All of a sudden, I got old.
It wasn’t just that I no longer had a job where I was in charge of lots of people. For years I was the senior officer on duty in my force area when the light went out in the command suites of each individual police station, that’s from around 18.00 to 08.00 Monday to Thursday, with an early slide for the bosses on Fridays. I could arm police officers, tell others what to do in the expectation that they might follow instructions, and run emergency situations until someone important phoned me.
On retiring I discovered that a few lengths of welded metal tube on wheels is considered a deadly weapon in my hands. While my wife decides what I’m going to eat in the coming few days without reference to me, I’m allowed to push a trolley around Tesco. She, however, is so scared I might suddenly run amuck that she holds on to the front of it. All the clever twisting, suddenly coming to a stop or brushing her up against the tinned fruit, fails to break the hold.
I realised that other old blokes around me were being kept in check in the same way. We were all washed up together, like those dinosaur bones that were all found together. We are living fossils who should also be in a museum.
Even so, I felt up to the challenge of keeping oldness at bay simply by refusing to admit it. At first I was successful. Then fate intervened and confronted me with my loss of facilities.
I came out of WH Smith’s, a place I hide in now whenever trolley pushing is on the cards, behind a father and his circa seven-year-old son. The lad was looking at the magazine that had just been bought him and walked into one of those flapping signs. He stopped and studied the pretty blue poster. He turned to his dad, who’d had also stopped, forcing me to stop as well, and asked, “Dad, what’s a Health Lottery?”

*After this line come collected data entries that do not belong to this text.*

import Summits.QuantumFields.BalabanUV.T4Continuum.Support.NE3QuadRemainderSup
import Summits.QuantumFields.BalabanUV.T4Continuum.Support.NE3LinearisedAverageSup
import Summits.QuantumFields.BalabanUV.T4Continuum.Support.NE7SegmentPlaquetteRadius
import Summits.QuantumFields.BalabanUV.T4Continuum.Support.NE3EnergyHessBilin
import Summits.QuantumFields.BalabanUV.T4Continuum.Support.AveragingDeficitMultiLevelBridge
import Summits.QuantumFields.BalabanUV.T4Continuum.Support.NE3CpushGaugeCovariance
import Summits.QuantumFields.BalabanUV.T4Continuum.Support.BlockAverageCurrent
import HarnessLib

/-!
# NE7CoarseCurvatureLetter — THE COARSE CURVATURE LETTER ĝ OF F38's BUNDLE IN KERNEL: at a flat reference whose `(k+1)`-fold average is flat,
# the linearised average `φ = D_{F̃}A` of the representative has coarse curvature `‖(d_F φ)(P)‖ ≤ β′ + c″·(Mα₀)²`, `β′` the datum's radius —
# row NE3's k-fold quadratic remainder (Π-C-3b) and sup letter (Π-C-1) BY NAME, k-UNIFORM

Cell `pub-balaban`, rung (B)+1 sub-cell t4, lineage `b2b-balaban-t4-ne7-p1`, generation 70 (CRUX PROVER NE7 #1); memo
`t4/b2b-balaban-t4-ne7-p1-g70/HUNT-H14-APE-FLAT-SKELETON.md` §3 (row ĝ), §5 (3).  File F43 (over row NE3's `NE3QuadRemainderSup`
(`cavgIter_vary_eq_vary_relIter_of_tower`, `relIter_skew_of_tower`, `norm_relIter_sub_dirIter_le` — [Balaban1985Averaging] Prop. 4 (134)–(135) TYPE),
`NE3LinearisedAverageSup.norm_dirIter_le_sup`, `NE3CpushGaugeCovariance.cavgIter_gaugeAct`, gen 66's `NE7SegmentPlaquetteRadius.norm_hol_taylor_le`).
WHY.  In F38 `NE7ApeFlatSkeleton.hape_of_flatLetters` the normal part's curl is `c_N ≤ C_R·ĝ·M⁻²` ((R7): F37 at the trivial flat datum), `ĝ` a bound on
the COARSE curvature `d_F(D_{F̃}A)` of the linearised average of the representative `A` (`U^u = F̃e^{A}`).  THIS FILE proves `ĝ = β′ + c″α̂²`
(`α̂ = Mα₀`, `β′` = the datum's small-field radius): the `(k+1)`-fold average of `F̃e^{A}` is `F·e^{B}` with `B = relIter L (k+1) F̃ A` (row NE3's
log-coordinate), `‖B − D_{F̃}A‖ ≤ C₂α̂²` (the k-fold quadratic remainder, k-free), `‖D_{F̃}A‖ ≤ c_D·α̂` (the k-free sup letter), the average of the
representative is a gauge transform of the datum (so `β′`-small), and at the FLAT `F` the plaquette deviation of `F e^{B}` controls `d_F B` up to
`28‖B‖²` (the Taylor bound read backwards).
WHAT ([folklore]; 0 def, 0 sorry).  §0 `prop1Radius_zero`, `radIter_zero`, **`levelSmall_zero`** (the flat background is in EVERY multi-level class,
radius `0`), `curvSum_zero`.  §1 `norm_curlAt_flat_le_hol_sub_one` (`‖(d_F B)(p′)‖ ≤ ‖Fe^{B}(∂p′) − 1‖ + 28b²` at a flat `F`), `norm_curlAt_le_four_mul`.
§2 **`coarseCurl_le`** — `L ≥ 2`; `F̃` unitary `(L^{k+1}·N)`-periodic FLAT with FLAT `(k+1)`-fold average `F`; `A` skew periodic, `‖A‖ ≤ α₀`, in row
NE3's quadratic-remainder regime `4(3+12d)²·L^{k+1}α₀ ≤ rho0²`; `SmallField (cavgIter L (k+1) (F̃e^{A})) β′` ⟹ at every coarse plaquette
`‖(d_F (D_{F̃}A))(P)‖ ≤ β′ + 28(c_D α̂ + C₂α̂²)² + 4C₂α̂²`, `c_D = 3 + 12d`, `C₂ = 4(3+12d)³∕rho0²`.  §3 `smallField_cavgIter_gaugeAct` — the hypothesis
`SmallField (cavgIter L (k+1) (U^u)) β′` from `cavgIter L (k+1) U = D`, `SmallField D β′`, `u` unitary.
HONEST FRAMING (page 1): composition of row NE3's landed kinematics; the flatness of the AVERAGE of `F̃` is a hypothesis (automatic at the trivial datum:
`NE3TangentCovariantTower.cavgIter_flat`); nothing of Bałaban's asserted; NOT (APE), NOT ONE-STEP, NOT NE7; spine 0∕9; finite T⁴ rung (B)+1 — NOT infinite
volume, NOT mass gap, NOT Clay.  Continuum YM on T⁴ ⇐ BetaPertH ∧ nine spine estimates (0/9 proved); BetaPertH ⇐ (D1) ∧ (D4) ∧ CAP+tail; G-an2-4 gates
asym, D1 and NE2/3/4.
-/

set_option autoImplicit false

open scoped BigOperators Matrix.Norms.L2Operator
open Finset

namespace Summit.QuantumFields.BalabanUV.T4Continuum.NE7CoarseCurvatureLetter

open Literature.MathematicalPhysics.QuantumFieldTheory.Balaban1983to89
open B7Prop1Explicit B7Prop2Explicit MatrixLog UnitaryModel
open T4AveragingDeficitWall (IsUnitaryCfg IsSkewDir SmallField vary curlAt vary_zero)
open T4AveragingDeficitWallBoundary (IsPeriodicCfg)
open AveragingDeficitPeriodicCounting (IsPeriodicDir)
open AveragingDeficitMultiLevelPrep (cavgIter radIter LevelSmall tower)
open AveragingDeficitMultiLevelBridge (tower_eq)
open BlockAverageVaryDisc (rho0 rho0_pos)
open NE3TangentCovariantTower (dirIter)
open NE3LinearisedAverageSup (curv curvSum norm_dirIter_le_sup levelData)
open NE3QuadRemainderTower (relIter)
open NE3QuadRemainderSup (norm_relIter_sub_dirIter_le cavgIter_vary_eq_vary_relIter_of_tower relIter_skew_of_tower)
open NE3HessBounds (bondSqAt norm_curlAt_le)
open NE3EnergyHessBilin (curlAt_add)
open NE7SegmentPlaquetteRadius (norm_hol_taylor_le bondSqAt_le_of_sup)

noncomputable section

variable {d : ℕ} {n : Type*} [Fintype n] [DecidableEq n]

/-! ## §0 The flat background is in every multi-level class (radius `0`) -/

omit [Fintype n] [DecidableEq n] in
/-- `prop1Radius d L 0 = 0`. [folklore] -/
theorem prop1Radius_zero (L : ℕ) : AveragingDeficitTwoLevelPrep.prop1Radius d L 0 = 0 := by
  simp [AveragingDeficitTwoLevelPrep.prop1Radius]

omit [Fintype n] [DecidableEq n] in
/-- `radIter d L i 0 = 0`. [folklore] -/
theorem radIter_zero (L : ℕ) : ∀ i : ℕ, radIter d L i 0 = 0
  | 0 => rfl
  | i + 1 => by
      show radIter d L i (AveragingDeficitTwoLevelPrep.prop1Radius d L 0) = 0
      rw [prop1Radius_zero, radIter_zero L i]

omit [Fintype n] [DecidableEq n] in
/-- `LevelSmall d L j 0` for every `j` (the flat background is in every multi-level class). [folklore] -/
theorem levelSmall_zero (L : ℕ) : ∀ j : ℕ, LevelSmall d L j 0
  | 0 => by show AveragingDeficitTwoLevelPrep.twoLevelSmall d L * 0 ≤ 1; simp
  | j + 1 => by
      refine ⟨by simp, ?_⟩
      show LevelSmall d L j (AveragingDeficitTwoLevelPrep.prop1Radius d L 0)
      rw [prop1Radius_zero]; exact levelSmall_zero L j

omit [Fintype n] [DecidableEq n] in
/-- `curvSum d L m 0 = 0`. [folklore] -/
theorem curvSum_zero (L m : ℕ) : curvSum d L m 0 = 0 := by
  unfold curvSum
  refine Finset.sum_eq_zero fun i _ => ?_
  rw [radIter_zero, curv]
  ring

/-! ## §1 The reverse flat Taylor bound and the four-bond bound -/

/-- **At a FLAT plaquette the dressed curl is within `28b²` of the plaquette deviation**: `‖(d_F B)(p′)‖ ≤ ‖F e^{B}(∂p′) − 1‖ + 28b²` for `‖B‖ ≤ b`
(the Taylor bound `norm_hol_taylor_le` read the other way round). [folklore] -/
theorem norm_curlAt_flat_le_hol_sub_one [Nonempty n] {F : Site d → Fin d → (Matrix n n ℂ)ˣ} (hF : IsUnitaryCfg F) (hF0 : SmallField F 0)
    {B : Site d → Fin d → Matrix n n ℂ} (hB : IsSkewDir B) {b : ℝ} (hBb : ∀ y κ, ‖B y κ‖ ≤ b) (z : Site d) {μ ν : Fin d} (hμν : μ ≠ ν) :
    ‖curlAt F B z μ ν‖ ≤ ‖((hol (vary F B 1) z (plaqWord μ ν) : (Matrix n n ℂ)ˣ) : Matrix n n ℂ) - 1‖ + 28 * b ^ 2 := by
  have h1 : ((hol F z (plaqWord μ ν) : (Matrix n n ℂ)ˣ) : Matrix n n ℂ) = 1 := by
    have h := hF0 z μ ν hμν
    have : ‖((hol F z (plaqWord μ ν) : (Matrix n n ℂ)ˣ) : Matrix n n ℂ) - 1‖ = 0 := le_antisymm h (norm_nonneg _)
    exact sub_eq_zero.mp (norm_eq_zero.mp this)
  have hT := norm_hol_taylor_le hF hB z μ ν 0 1
  rw [vary_zero, h1] at hT
  simp only [sub_zero, one_smul, mul_one, one_pow] at hT
  have hb := bondSqAt_le_of_sup hBb z μ ν
  -- ‖c‖ ≤ ‖(h − 1) − c‖ + ‖h − 1‖
  have htri : ‖curlAt F B z μ ν‖
      ≤ ‖((hol (vary F B 1) z (plaqWord μ ν) : (Matrix n n ℂ)ˣ) : Matrix n n ℂ) - 1 - curlAt F B z μ ν‖
        + ‖((hol (vary F B 1) z (plaqWord μ ν) : (Matrix n n ℂ)ˣ) : Matrix n n ℂ) - 1‖ := by
    have := norm_sub_le (((hol (vary F B 1) z (plaqWord μ ν) : (Matrix n n ℂ)ˣ) : Matrix n n ℂ) - 1)
      (((hol (vary F B 1) z (plaqWord μ ν) : (Matrix n n ℂ)ˣ) : Matrix n n ℂ) - 1 - curlAt F B z μ ν)
    rw [sub_sub_cancel] at this
    linarith [norm_sub_rev (((hol (vary F B 1) z (plaqWord μ ν) : (Matrix n n ℂ)ˣ) : Matrix n n ℂ) - 1 - curlAt F B z μ ν)
      (((hol (vary F B 1) z (plaqWord μ ν) : (Matrix n n ℂ)ˣ) : Matrix n n ℂ) - 1)]
  linarith

/-- The dressed curl of a uniformly bounded field: `‖(d_V X)(p′)‖ ≤ 4q` for `‖X‖ ≤ q`. [folklore] -/
theorem norm_curlAt_le_four_mul {V : Site d → Fin d → (Matrix n n ℂ)ˣ} (hV : IsUnitaryCfg V) {X : Site d → Fin d → Matrix n n ℂ} {q : ℝ}
    (hX : ∀ y κ, ‖X y κ‖ ≤ q) (z : Site d) (μ ν : Fin d) : ‖curlAt V X z μ ν‖ ≤ 4 * q := by
  have h := norm_curlAt_le hV X z μ ν
  linarith [hX z μ, hX (z + e μ) ν, hX (z + e ν) μ, hX z ν]

/-! ## §2 The coarse curvature letter -/

/-- **THE COARSE CURVATURE LETTER ĝ OF F38's BUNDLE, IN KERNEL.**  `L ≥ 2`; `F̃` unitary `(L^{k+1}·N)`-periodic in the multi-level class radius `x`
(`LevelSmall d L (k+1) x`, the curvature line `curvSum d L (k+1) x ≤ (2∕3)L`) whose `(k+1)`-fold average `F := cavgIter L (k+1) F̃` is FLAT; `A` skew
`(L^{k+1}·N)`-periodic with `‖A‖ ≤ α₀` in row NE3's quadratic-remainder regime `4(3+12d)²L^{k+1}α₀ ≤ rho0²`; and the averaged representative is
`β′`-small: `SmallField (cavgIter L (k+1) (F̃e^{A})) β′`.  Then the COARSE CURVATURE of the linearised average `φ = D_{F̃}A` obeys, at every coarse
plaquette, `‖(d_F φ)(P)‖ ≤ β′ + 28·(c_D·Mα₀ + C₂(Mα₀)²)² + 4·C₂(Mα₀)²`, `M = L^{k+1}`, `c_D = 3 + 12d`, `C₂ = 4(3+12d)³∕rho0²` — i.e. `ĝ = β′ + c″α̂²`
with `α̂ = Mα₀`, k-UNIFORM.  PROOF: the log-coordinate `B := relIter L (k+1) F̃ A` of the averaged representative against `F`
(`cavgIter_vary_eq_vary_relIter_of_tower`) is within `C₂(Mα₀)²` of `φ` (`norm_relIter_sub_dirIter_le`, [Balaban1985Averaging] Prop. 4 TYPE) and
`‖φ‖ ≤ c_D·Mα₀` (`norm_dirIter_le_sup`); §1 at the flat `F` turns `β′` into a bound on `d_F B`, and `d_F φ = d_F B − d_F(B − φ)`. [folklore] -/
theorem coarseCurl_le [Nonempty n] {L N : ℕ} [NeZero N] (hL : 2 ≤ L) (k : ℕ) {Ft : Site d → Fin d → (Matrix n n ℂ)ˣ}
    (hFt : IsUnitaryCfg Ft) (hFtP : IsPeriodicCfg Ft ((L ^ (k + 1) * N : ℕ) : ℤ)) (hFt0 : SmallField Ft 0)
    (hF0 : SmallField (cavgIter L (k + 1) Ft) 0)
    {A : Site d → Fin d → Matrix n n ℂ} (hA : IsSkewDir A) (hAP : IsPeriodicDir A ((L ^ (k + 1) * N : ℕ) : ℤ)) {α₀ : ℝ} (hα₀ : 0 ≤ α₀)
    (hAα : ∀ y μ, ‖A y μ‖ ≤ α₀) (hreg : 4 * (3 + 12 * (d : ℝ)) ^ 2 * (L : ℝ) ^ (k + 1) * α₀ ≤ rho0 d L ^ 2)
    {β' : ℝ} (hD : SmallField (cavgIter L (k + 1) (vary Ft A 1)) β')
    (c : Site d) {μ ν : Fin d} (hμν : μ ≠ ν) :
    ‖curlAt (cavgIter L (k + 1) Ft) (dirIter L (k + 1) Ft A) c μ ν‖
      ≤ β' + 28 * ((3 + 12 * (d : ℝ)) * ((L : ℝ) ^ (k + 1) * α₀) + 4 * (3 + 12 * (d : ℝ)) ^ 3 / rho0 d L ^ 2 * ((L : ℝ) ^ (k + 1) * α₀) ^ 2) ^ 2
        + 4 * (4 * (3 + 12 * (d : ℝ)) ^ 3 / rho0 d L ^ 2 * ((L : ℝ) ^ (k + 1) * α₀) ^ 2) := by
  have hL1 : 1 ≤ L := by omega
  have hLr : (0 : ℝ) ≤ L := by positivity
  have hx : (0 : ℝ) ≤ 0 := le_rfl
  have hs : LevelSmall d L (k + 1) 0 := levelSmall_zero L (k + 1)
  have hs' : LevelSmall d L k 0 := levelSmall_zero L k
  have hcurv : curvSum d L (k + 1) 0 ≤ 2 / 3 * L := by rw [curvSum_zero]; positivity
  set F := cavgIter L (k + 1) Ft with hFdef
  set φ := dirIter L (k + 1) Ft A with hφ
  set B := relIter L (k + 1) Ft A with hBdef
  set q : ℝ := 4 * (3 + 12 * (d : ℝ)) ^ 3 / rho0 d L ^ 2 * ((L : ℝ) ^ (k + 1) * α₀) ^ 2 with hq
  set b₀ : ℝ := (3 + 12 * (d : ℝ)) * ((L : ℝ) ^ (k + 1) * α₀) with hb₀
  -- `F` is unitary
  have hFu : IsUnitaryCfg F := (levelData hL1 hFt hx hs hFt0 (m := k + 1) (by omega)).1
  -- the log-coordinate of the averaged representative and its quadratic remainder (row NE3, Π-C-3b)
  have hvary : cavgIter L (k + 1) (vary Ft A 1) = vary F B 1 :=
    cavgIter_vary_eq_vary_relIter_of_tower hL hFt hFtP hx hs hFt0 hcurv hA hAP hα₀ hAα hreg le_rfl
  have hBs : IsSkewDir B := relIter_skew_of_tower hL hFt hFtP hx hs hFt0 hcurv hA hAP hα₀ hAα hreg le_rfl
  have hquad : ∀ (z : Site d) (κ : Fin d), ‖B z κ - φ z κ‖ ≤ q := fun z κ =>
    norm_relIter_sub_dirIter_le hL hFt hFtP hx hs hFt0 hcurv hA hAP hα₀ hAα hreg (k + 1) le_rfl z κ
  -- the k-uniform sup letter of the linearised average (row NE3, Π-C-1)
  have htow : ((tower L N (k + 1) : ℕ) : ℤ) = ((L ^ (k + 1) * N : ℕ) : ℤ) := by rw [tower_eq, mul_comm]
  have hFtP' : IsPeriodicCfg Ft ((tower L N (k + 1) : ℕ) : ℤ) := by rw [htow]; exact hFtP
  have hAP' : IsPeriodicDir A ((tower L N (k + 1) : ℕ) : ℤ) := by rw [htow]; exact hAP
  have hcurv' : curvSum d L (k + 1) 0 ≤ 2 / 3 * L := hcurv
  have hsup : ∀ (z : Site d) (κ : Fin d), ‖φ z κ‖ ≤ b₀ := fun z κ => by
    have h := norm_dirIter_le_sup hL k hFt hFtP' hx hs' hFt0 hA hAP' hα₀ hAα hcurv' z κ
    rw [hb₀]; linarith
  -- the sup of `B`
  have hBb : ∀ (z : Site d) (κ : Fin d), ‖B z κ‖ ≤ b₀ + q := fun z κ => by
    have h1 : ‖B z κ‖ ≤ ‖B z κ - φ z κ‖ + ‖φ z κ‖ := by
      have := norm_add_le (B z κ - φ z κ) (φ z κ); rwa [sub_add_cancel] at this
    linarith [hquad z κ, hsup z κ]
  -- the plaquette of the averaged representative read through the log-coordinate
  have hhol : ‖((hol (vary F B 1) c (plaqWord μ ν) : (Matrix n n ℂ)ˣ) : Matrix n n ℂ) - 1‖ ≤ β' := by
    rw [← hvary]; exact hD c μ ν hμν
  -- the two pieces
  have hcB : ‖curlAt F B c μ ν‖ ≤ β' + 28 * (b₀ + q) ^ 2 :=
    (norm_curlAt_flat_le_hol_sub_one hFu hF0 hBs hBb c hμν).trans (by linarith)
  have hcD : ‖curlAt F (fun y κ => B y κ - φ y κ) c μ ν‖ ≤ 4 * q := norm_curlAt_le_four_mul hFu hquad c μ ν
  have hsplit : curlAt F φ c μ ν = curlAt F B c μ ν - curlAt F (fun y κ => B y κ - φ y κ) c μ ν := by
    have hφB : φ = B + fun y κ => -(B y κ - φ y κ) := by funext y κ; simp
    conv_lhs => rw [hφB]
    rw [curlAt_add]
    have hneg : (fun y κ => -(B y κ - φ y κ)) = (-1 : ℝ) • fun y κ => B y κ - φ y κ := by funext y κ; simp
    rw [hneg, NE3EnergyHessBilin.curlAt_smul]
    simp [sub_eq_add_neg]
  rw [hsplit]
  calc ‖curlAt F B c μ ν - curlAt F (fun y κ => B y κ - φ y κ) c μ ν‖
      ≤ ‖curlAt F B c μ ν‖ + ‖curlAt F (fun y κ => B y κ - φ y κ) c μ ν‖ := norm_sub_le _ _
    _ ≤ β' + 28 * (b₀ + q) ^ 2 + 4 * q := add_le_add hcB hcD

/-! ## §3 The averaged representative is as small as the datum -/

/-- **THE AVERAGED REPRESENTATIVE IS A GAUGE TRANSFORM OF THE DATUM, HENCE AS SMALL**: `U` unitary in the multi-level class radius `x` at level
`k+1` with `(k+1)`-fold average `D`, `SmallField D β′`, `u` unitary ⟹ `SmallField (cavgIter L (k+1) (U^u)) β′` ([tree] `cavgIter_gaugeAct`,
`smallField_gaugeAct`).  With `U^u = F̃e^{A}` this is the hypothesis `hD` of `coarseCurl_le`. [folklore] -/
theorem smallField_cavgIter_gaugeAct [Nonempty n] {L : ℕ} (hL : 1 ≤ L) (k : ℕ) {U D : Site d → Fin d → (Matrix n n ℂ)ˣ} {x β' : ℝ}
    (hU : IsUnitaryCfg U) (hx : 0 ≤ x) (hs : LevelSmall d L k x) (hUx : SmallField U x) (havg : cavgIter L (k + 1) U = D)
    (hD : SmallField D β') {u : Site d → (Matrix n n ℂ)ˣ} (hu : ∀ y, u y ∈ unitaryUnits (Matrix n n ℂ)) :
    SmallField (cavgIter L (k + 1) (gaugeAct u U)) β' := by
  rw [NE3CpushGaugeCovariance.cavgIter_gaugeAct hL k hU hx hs hUx hu, havg]
  exact BlockAverageCurrent.smallField_gaugeAct (fun z => hu _) hD

end

end Summit.QuantumFields.BalabanUV.T4Continuum.NE7CoarseCurvatureLetter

The kid was obviously pleased that he’d been able to read it and wanted to impress his father.
Dad thought for no more than five seconds and replied, “Smoking, son. Smoking.”
Pretty cool, or what? I was impressed not only at the speed of response but its quality as well.
While enjoying a grande skinny latte with my wife I told her of my brief encounter. She said, “That’s just the sort of thing you’d have said.” The ‘in the old days, when you were younger’ was left noisily unsaid.
It encapsulates my life now I’m old. Instead of being a participant I’m a spectator. I report rather than generate, or even respond. I’m now happy if I see something unusual, or if I learn a bit about people.
I’m IT literate. I’ve built my own desktop computers for the last 20 years, adding state-of-the-art hardware, firmware and software. I’ve run a dozen or so websites and currently run two. I have just learned WordPress after years of WYSIWYG software. I have computer problems brought to me by my kids. ‘You couldn’t just . . . ’ is a common phrase used when relatives present me with a laptop. However on one of my now frequent visits to WH Smith I was perusing the computer section of the magazines when I saw ‘Computing for Seniors’.
I picked it up and saw that for just £11.99 I could be patronised for about 100 pages. I tutted, something else that comes with age I’ve found, and tried to throw the the magazine back onto its shelf. I missed, something else I would not have done a few years ago, and it fell to the floor. A grey haired ‘senior’ woman, about my age, picked it up from the floor and handed it to me. I shook my head.
“I’m sorry,” I said. “It’s just that I’m more IT literate than any of my kids, and lots of their friends, but because I’m old, it is assumed I have no idea what bandwidth is.”
She nodded. “I run my own IT company and I always wanted to hand it over to my elder daughter. But she gets confused by her iPad. All I’m doing now is making it look a bit better for the sale.”
We chatted for a while, no doubt the epitome of two pensioners looking for a book to help them use their mobile phones.
As we are old they think we are somehow past anything technical.